In spite of four easy wins, the opposition has run the ball 63.1 percent of the time this year -- the ninth highest percentage any team in the country has faced. Up next for FSU is Maryland, and the Terrapins’ game plan this year has been eerily similar -- 63 percent runs for the season.

But there's one big difference between what Maryland offers and what Florida State has seen already. The Terps run the ball to set up the pass, hoping to lure defenses into a routine before exploding for a big play.

"They kind of remind me a little bit of Clemson," Florida State linebacker Christian Jones said. "They like to do a lot of motion and play action and try to hit you with big plays, just get your eyes out of whack."

That makes this week's matchup a particularly intriguing one on many levels for the Seminoles.

In last week's win over Boston College, the FSU defense struggled to stop the Eagles' power running game and BC scored 34 points. Jimbo Fisher chalked up most of the problems to eye violations -- defenders looking in the wrong place and missing an assignment -- and he's made it a focus in practice this week.

Maryland's offense figures to test how far the Seminoles have come this week, and that test comes just in time for FSU's next game -- against Clemson.

“Getting our stuff right is definitely a priority right now," safety Terrence Brooks said. "We see what can happen when we don’t do our job and every guy doesn’t work together cohesively."

The Terps have a mobile quarterback in C.J. Brown and a star playmaker at receiver in Stefon Diggs, and both are capable of exploiting defenders who are out of position.

Maryland has racked up its share of big plays, both on the ground (12 runs of 20-plus yards, seventh most in the country) and through the air (30 passing plays of 15 yards or more).

Brown, in particularly, is a dangerous weapon. He's accounted for seven passing TDs and six more on the ground this season, and his mobility makes him difficult to defend. But even after last week's struggles, Jones said Florida State's defense is eager to get its shot.

"A lot of those guys think they can just outrun us but we have an athletic defense," Jones said. "He's athletic and we can't let little plays get out because he can hurt us. But so far we've been doing a good job game planning against him."

Freshman Jonathan Franklin has played the part of Brown on Florida State's scout team, and the speedy quarterback has given the Seminoles' starters a good look at what's in store on Saturday.

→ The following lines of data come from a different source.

/-- One term of `𝒮₂ − f̂(0) X` (BFI §5 in the range of Theorem 1): for `r, q₁, q₂ ≥ 1` and every
`n₁`, with `d = q₁r`, `k = q₁q₂r`, under the tail hypothesis of `BFI.norm_sum_coprime_class_sub_le`
for the moduli `ν d`, `ν ∣ q₂`, `ν ≤ V`:
`‖β_{n₁} A₂ − α̂₀ [(k,a)=1][(n₁,d)=1] β_{n₁} φ(k)/(k φ(d))‖ ≤ |β_{n₁}| τ(q₂) (T + (3M+3Y)/(Vd) + 1)`.
[cite: BombieriFriedlanderIwaniecActa1986, §5 pp. 216–217] -/
theorem norm_mA2_term_sub_le {M Y : ℝ} (hY : 0 < Y) (hYM : Y ≤ M) (a : ℤ) {r q₁ q₂ : ℕ}
    (hr : 0 < r) (hq₁ : 0 < q₁) (hq₂ : 0 < q₂) (β : ℕ → ℝ) (n₁ : ℕ) {V T : ℝ} (hV : 1 ≤ V)
    {j : ℕ} (hj : 2 ≤ j)
    (htail : ∀ ν ∈ q₂.divisors, (ν : ℝ) ≤ V →
      ((ν : ℝ) * (q₁ * r : ℕ))⁻¹ * tailBound Y j (ν * (q₁ * r)) 0 ≤ T) :
    ‖((β n₁ * mA2 a (mRange M Y) (fun m => bump M Y m) r q₁ q₂ n₁ : ℝ) : ℂ) -
        alphaHat M Y * ((if IsCoprime ((q₁ * q₂ * r : ℕ) : ℤ) a ∧ n₁.Coprime (q₁ * r) then
          β n₁ * ((Nat.totient (q₁ * q₂ * r) : ℝ) /
            ((q₁ * q₂ * r : ℕ) * (Nat.totient (q₁ * r) : ℝ))) else 0 : ℝ) : ℂ)‖ ≤
      |β n₁| * ((σ 0 q₂ : ℝ) * (T + (3 * M + 3 * Y) / (V * (q₁ * r : ℕ)) + 1)) := by
  have hM : 0 ≤ M := hY.le.trans hYM
  have hd : 0 < q₁ * r := Nat.mul_pos hq₁ hr
  rw [mA2_bump_eq]
  by_cases h : IsCoprime ((q₁ * q₂ * r : ℕ) : ℤ) a ∧ n₁.Coprime (q₁ * r)
  · rw [if_pos h, if_pos h]
    obtain ⟨hka, hn⟩ := h
    have hda : IsCoprime ((q₁ * r : ℕ) : ℤ) a := by
      apply IsCoprime.of_mul_left_left (y := (q₂ : ℤ))
      have e : ((q₁ * r : ℕ) : ℤ) * q₂ = ((q₁ * q₂ * r : ℕ) : ℤ) := by push_cast; ring
      rwa [e]
    have hB := norm_sum_coprime_class_sub_le hY hYM hq₂ hd (isUnit_invClass hda hn) hV hj htail
    have ek : q₂ * (q₁ * r) = q₁ * q₂ * r := by ring
    rw [ek] at hB
    have e1 : ((Nat.totient (q₁ * q₂ * r) : ℝ) /
        ((q₁ * q₂ * r : ℕ) * (Nat.totient (q₁ * r) : ℝ))) =
        (Nat.totient (q₁ * q₂ * r) : ℝ) / ((q₁ * r : ℕ) * (q₂ * (Nat.totient (q₁ * r) : ℝ))) := by
      push_cast
      ring
    rw [e1]
    have e2 : ∀ (A Bm : ℝ), ((β n₁ * A : ℝ) : ℂ) - alphaHat M Y * ((β n₁ * Bm : ℝ) : ℂ) =
        (β n₁ : ℂ) * ((A : ℂ) - alphaHat M Y * (Bm : ℂ)) := by
      intro A Bm
      push_cast
      ring
    rw [e2, norm_mul, Complex.norm_real, Real.norm_eq_abs]
    exact mul_le_mul_of_nonneg_left hB (abs_nonneg _)
  · rw [if_neg h, if_neg h]
    simp only [mul_zero, Complex.ofReal_zero, sub_zero, norm_zero]
    have hT0 : 0 ≤ T := by
      have h1 := htail 1 (Nat.one_mem_divisors.2 hq₂.ne') (by simpa using hV)
      exact le_trans (mul_nonneg (by positivity) (tailBound_nonneg hY _ _ _)) h1
    positivity


/-- `X` with the `n₁`-sum written termwise (the shape produced by `𝒮₂`). [folklore] -/
theorem mainX_eq_sum₄ (a : ℤ) (N Q R : ℝ) (β γ : ℕ → ℝ) :
    mainX a N Q R β γ = ∑ r ∈ dyadic R, ∑ q₁ ∈ dyadic Q, ∑ q₂ ∈ dyadic Q,
      γ q₁ * γ q₂ * (cSum N β (q₂ * r) / (Nat.totient (q₂ * r) : ℝ)) *
        ∑ n₁ ∈ dyadic N, (if IsCoprime ((q₁ * q₂ * r : ℕ) : ℤ) a ∧ n₁.Coprime (q₁ * r) then
          β n₁ * ((Nat.totient (q₁ * q₂ * r) : ℝ) /
            ((q₁ * q₂ * r : ℕ) * (Nat.totient (q₁ * r) : ℝ))) else 0) := by
  unfold mainX
  refine Finset.sum_congr rfl fun r _ => Finset.sum_congr rfl fun q₁ _ =>
    Finset.sum_congr rfl fun q₂ _ => ?_
  by_cases hka : IsCoprime ((q₁ * q₂ * r : ℕ) : ℤ) a
  · rw [if_pos hka]
    have e : ∀ n₁ : ℕ, (if IsCoprime ((q₁ * q₂ * r : ℕ) : ℤ) a ∧ n₁.Coprime (q₁ * r) then
        β n₁ * ((Nat.totient (q₁ * q₂ * r) : ℝ) /
          ((q₁ * q₂ * r : ℕ) * (Nat.totient (q₁ * r) : ℝ))) else 0) =
        (if n₁.Coprime (q₁ * r) then β n₁ else 0) *
          ((Nat.totient (q₁ * q₂ * r) : ℝ) / ((q₁ * q₂ * r : ℕ) * (Nat.totient (q₁ * r) : ℝ))) := by
      intro n₁
      by_cases hn : n₁.Coprime (q₁ * r)
      · rw [if_pos ⟨hka, hn⟩, if_pos hn]
      · rw [if_neg (fun h => hn h.2), if_neg hn, zero_mul]
    simp only [e, ← Finset.sum_mul]
    rw [← cSum]
    have hφ : (Nat.totient (q₁ * r) : ℝ) ≠ 0 ∨ (Nat.totient (q₁ * r) : ℝ) = 0 := ne_or_eq _ _
    rcases hφ with hφ | hφ
    · field_simp
    · simp [hφ]
  · rw [if_neg hka]
    have e : ∀ n₁ : ℕ, (if IsCoprime ((q₁ * q₂ * r : ℕ) : ℤ) a ∧ n₁.Coprime (q₁ * r) then
        β n₁ * ((Nat.totient (q₁ * q₂ * r) : ℝ) /
          ((q₁ * q₂ * r : ℕ) * (Nat.totient (q₁ * r) : ℝ))) else 0) = 0 := fun n₁ =>
      if_neg (fun h => hka h.1)
    simp only [e, Finset.sum_const_zero, mul_zero]

/-- **`𝒮₂ = f̂(0) X + ℛ₂`** in the range of Theorem 1 (BFI §5, (5.4) p. 218; here the oscillatory
terms `0 < |h| ≤ H₀` of p. 217 are absent because the moduli `ν q₁ r`, `ν ≤ V`, stay below the
length of the smooth variable — in Theorem 1's range `QR < M x^{−3ε}` — so that their Poisson tails
are controlled by the single hypothesis `htail`; the terms `ν > V` are counted trivially as in
(5.2)): for `0 < Y ≤ M`, `Q, R ≥ 0`, `V ≥ 1`, `j ≥ 2`,
`‖𝒮₂ − α̂₀ X‖ ≤ ∑_{r∼R} ∑_{q₁,q₂∼Q} |γ_{q₁}γ_{q₂}| (∑_{n∼N}|β_n|)² τ(q₂)/φ(q₂r) · (T + (3M+3Y)/(V q₁ r) + 1)`.
[cite: BombieriFriedlanderIwaniecActa1986, §5 (5.1)–(5.4) pp. 216–218] -/
theorem norm_dS2_sub_mainX_le {M Y : ℝ} (hY : 0 < Y) (hYM : Y ≤ M) (a : ℤ) {N Q R : ℝ}
    (hQ : 0 ≤ Q) (hR : 0 ≤ R) (β γ : ℕ → ℝ) {V T : ℝ} (hV : 1 ≤ V) {j : ℕ} (hj : 2 ≤ j)
    (htail : ∀ q₁ ∈ dyadic Q, ∀ q₂ ∈ dyadic Q, ∀ r ∈ dyadic R, ∀ ν ∈ q₂.divisors, (ν : ℝ) ≤ V →
      ((ν : ℝ) * (q₁ * r : ℕ))⁻¹ * tailBound Y j (ν * (q₁ * r)) 0 ≤ T) :
    ‖(dS2 a (mRange M Y) N Q R (fun m => bump M Y m) β γ : ℂ) -
        alphaHat M Y * (mainX a N Q R β γ : ℂ)‖ ≤
      ∑ r ∈ dyadic R, ∑ q₁ ∈ dyadic Q, ∑ q₂ ∈ dyadic Q,
        |γ q₁| * |γ q₂| * (∑ n ∈ dyadic N, |β n|) ^ 2 *
          ((σ 0 q₂ : ℝ) / (Nat.totient (q₂ * r) : ℝ)) *
          (T + (3 * M + 3 * Y) / (V * (q₁ * r : ℕ)) + 1) := by
  have hM : 0 ≤ M := hY.le.trans hYM
  have halg : ∀ (U A B : ℂ), U * A - alphaHat M Y * (U * B) = U * (A - alphaHat M Y * B) := by
    intros; ring
  -- per-triple bound
  have key : ∀ r ∈ dyadic R, ∀ q₁ ∈ dyadic Q, ∀ q₂ ∈ dyadic Q,
      ‖((γ q₁ * γ q₂ * (cSum N β (q₂ * r) / (Nat.totient (q₂ * r) : ℝ)) *
            ∑ n₁ ∈ dyadic N, β n₁ * mA2 a (mRange M Y) (fun m => bump M Y m) r q₁ q₂ n₁ : ℝ) : ℂ) -
        alphaHat M Y * ((γ q₁ * γ q₂ * (cSum N β (q₂ * r) / (Nat.totient (q₂ * r) : ℝ)) *
            ∑ n₁ ∈ dyadic N, (if IsCoprime ((q₁ * q₂ * r : ℕ) : ℤ) a ∧ n₁.Coprime (q₁ * r) then
              β n₁ * ((Nat.totient (q₁ * q₂ * r) : ℝ) /
                ((q₁ * q₂ * r : ℕ) * (Nat.totient (q₁ * r) : ℝ))) else 0) : ℝ) : ℂ)‖ ≤
        |γ q₁| * |γ q₂| * (∑ n ∈ dyadic N, |β n|) ^ 2 *
          ((σ 0 q₂ : ℝ) / (Nat.totient (q₂ * r) : ℝ)) *
          (T + (3 * M + 3 * Y) / (V * (q₁ * r : ℕ)) + 1) := by
    intro r hr q₁ hq₁ q₂ hq₂
    have hr0 := pos_of_mem_dyadic hR hr
    have hq₁0 := pos_of_mem_dyadic hQ hq₁
    have hq₂0 := pos_of_mem_dyadic hQ hq₂
    have hφ₂ : (0 : ℝ) < (Nat.totient (q₂ * r) : ℝ) := by
      exact_mod_cast Nat.totient_pos.2 (Nat.mul_pos hq₂0 hr0)
    have hu_le : |γ q₁ * γ q₂ * (cSum N β (q₂ * r) / (Nat.totient (q₂ * r) : ℝ))| ≤
        |γ q₁| * |γ q₂| * ((∑ n ∈ dyadic N, |β n|) / (Nat.totient (q₂ * r) : ℝ)) := by
      rw [abs_mul, abs_mul, abs_div, abs_of_pos hφ₂]
      gcongr
      exact abs_cSum_le N β _
    -- factor the constant `u = γγ c₂/φ₂`
    simp only [Complex.ofReal_mul, Complex.ofReal_sum]
    rw [halg, norm_mul, ← Complex.ofReal_mul, ← Complex.ofReal_mul, Complex.norm_real,
      Real.norm_eq_abs]
    have hsum : ‖(∑ n₁ ∈ dyadic N,
        ((β n₁ : ℝ) : ℂ) * ((mA2 a (mRange M Y) (fun m => bump M Y m) r q₁ q₂ n₁ : ℝ) : ℂ)) -
          alphaHat M Y * ∑ n₁ ∈ dyadic N,
            ((if IsCoprime ((q₁ * q₂ * r : ℕ) : ℤ) a ∧ n₁.Coprime (q₁ * r) then
              β n₁ * ((Nat.totient (q₁ * q₂ * r) : ℝ) /
                ((q₁ * q₂ * r : ℕ) * (Nat.totient (q₁ * r) : ℝ))) else 0 : ℝ) : ℂ)‖ ≤
        (∑ n ∈ dyadic N, |β n|) *
          ((σ 0 q₂ : ℝ) * (T + (3 * M + 3 * Y) / (V * (q₁ * r : ℕ)) + 1)) := by
      rw [Finset.mul_sum, ← Finset.sum_sub_distrib]
      refine (norm_sum_le _ _).trans ?_
      rw [Finset.sum_mul]
      refine Finset.sum_le_sum fun n₁ _ => ?_
      rw [← Complex.ofReal_mul]
      exact norm_mA2_term_sub_le hY hYM a hr0 hq₁0 hq₂0 β n₁ hV hj (htail q₁ hq₁ q₂ hq₂ r hr)
    have hS := Finset.sum_nonneg (fun n (_ : n ∈ dyadic N) => abs_nonneg (β n))
    refine (mul_le_mul hu_le hsum (norm_nonneg _) (by positivity)).trans (le_of_eq ?_)
    rw [sq]
    field_simp
  -- sum over the triples
  rw [dS2_eq, mainX_eq_sum₄, Complex.ofReal_sum, Complex.ofReal_sum, Finset.mul_sum,
    ← Finset.sum_sub_distrib]
  refine (norm_sum_le _ _).trans (Finset.sum_le_sum fun r hr => ?_)
  rw [Complex.ofReal_sum, Complex.ofReal_sum, Finset.mul_sum, ← Finset.sum_sub_distrib]
  refine (norm_sum_le _ _).trans (Finset.sum_le_sum fun q₁ hq₁ => ?_)
  rw [Complex.ofReal_sum, Complex.ofReal_sum, Finset.mul_sum, ← Finset.sum_sub_distrib]
  refine (norm_sum_le _ _).trans (Finset.sum_le_sum fun q₂ hq₂ => ?_)
  exact key r hr q₁ hq₁ q₂ hq₂

end BFI

end Literature.NumberTheory.Sieve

Meanwhile, coordinator Jeremy Pruitt has made a point of focusing on the mistakes that cost the Seminoles against Boston College. He's thrown in myriad trick plays at random, keeping FSU on its toes and testing his players to ensure their eyes are trained on their assignments, not the football.

“It’s a part of just adjusting as a defense," tackle Timmy Jernigan said. "There’s never going to be such a thing as a perfect game. You’re always going to make mistakes. We just have to do better by getting things fixed before the game starts.”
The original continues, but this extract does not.